------ Recorded information

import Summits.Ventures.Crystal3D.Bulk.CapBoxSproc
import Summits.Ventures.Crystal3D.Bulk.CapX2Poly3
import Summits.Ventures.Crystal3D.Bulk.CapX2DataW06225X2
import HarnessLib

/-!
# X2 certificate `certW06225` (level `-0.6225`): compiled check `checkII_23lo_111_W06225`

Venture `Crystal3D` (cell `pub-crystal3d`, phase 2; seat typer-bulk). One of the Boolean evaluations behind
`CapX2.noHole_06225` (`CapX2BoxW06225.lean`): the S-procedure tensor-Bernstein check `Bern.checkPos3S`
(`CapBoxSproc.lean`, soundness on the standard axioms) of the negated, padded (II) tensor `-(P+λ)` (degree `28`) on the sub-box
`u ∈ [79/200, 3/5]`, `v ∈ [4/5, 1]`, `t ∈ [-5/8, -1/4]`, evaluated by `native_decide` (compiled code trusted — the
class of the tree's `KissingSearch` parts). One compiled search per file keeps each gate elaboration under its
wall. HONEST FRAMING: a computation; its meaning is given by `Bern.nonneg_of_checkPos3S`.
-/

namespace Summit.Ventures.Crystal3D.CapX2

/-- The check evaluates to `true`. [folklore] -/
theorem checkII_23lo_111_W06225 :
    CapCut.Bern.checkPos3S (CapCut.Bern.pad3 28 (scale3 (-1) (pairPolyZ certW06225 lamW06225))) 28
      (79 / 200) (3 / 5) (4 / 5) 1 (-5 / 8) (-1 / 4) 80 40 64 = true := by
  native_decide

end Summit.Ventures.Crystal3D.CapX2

------------

Work instruction —
Copy every record above exactly as it is.

Output for this exercise —
import Summits.Ventures.Crystal3D.Bulk.CapBoxSproc
import Summits.Ventures.Crystal3D.Bulk.CapX2Poly3
import Summits.Ventures.Crystal3D.Bulk.CapX2DataW06225X2
import HarnessLib

/-!
# X2 certificate `certW06225` (level `-0.6225`): compiled check `checkII_23lo_111_W06225`

Venture `Crystal3D` (cell `pub-crystal3d`, phase 2; seat typer-bulk). One of the Boolean evaluations behind
`CapX2.noHole_06225` (`CapX2BoxW06225.lean`): the S-procedure tensor-Bernstein check `Bern.checkPos3S`
(`CapBoxSproc.lean`, soundness on the standard axioms) of the negated, padded (II) tensor `-(P+λ)` (degree `28`) on the sub-box
`u ∈ [79/200, 3/5]`, `v ∈ [4/5, 1]`, `t ∈ [-5/8, -1/4]`, evaluated by `native_decide` (compiled code trusted — the
class of the tree's `KissingSearch` parts). One compiled search per file keeps each gate elaboration under its
wall. HONEST FRAMING: a computation; its meaning is given by `Bern.nonneg_of_checkPos3S`.
-/

namespace Summit.Ventures.Crystal3D.CapX2

/-- The check evaluates to `true`. [folklore] -/
theorem checkII_23lo_111_W06225 :
    CapCut.Bern.checkPos3S (CapCut.Bern.pad3 28 (scale3 (-1) (pairPolyZ certW06225 lamW06225))) 28
      (79 / 200) (3 / 5) (4 / 5) 1 (-5 / 8) (-1 / 4) 80 40 64 = true := by
  native_decide

end Summit.Ventures.Crystal3D.CapX2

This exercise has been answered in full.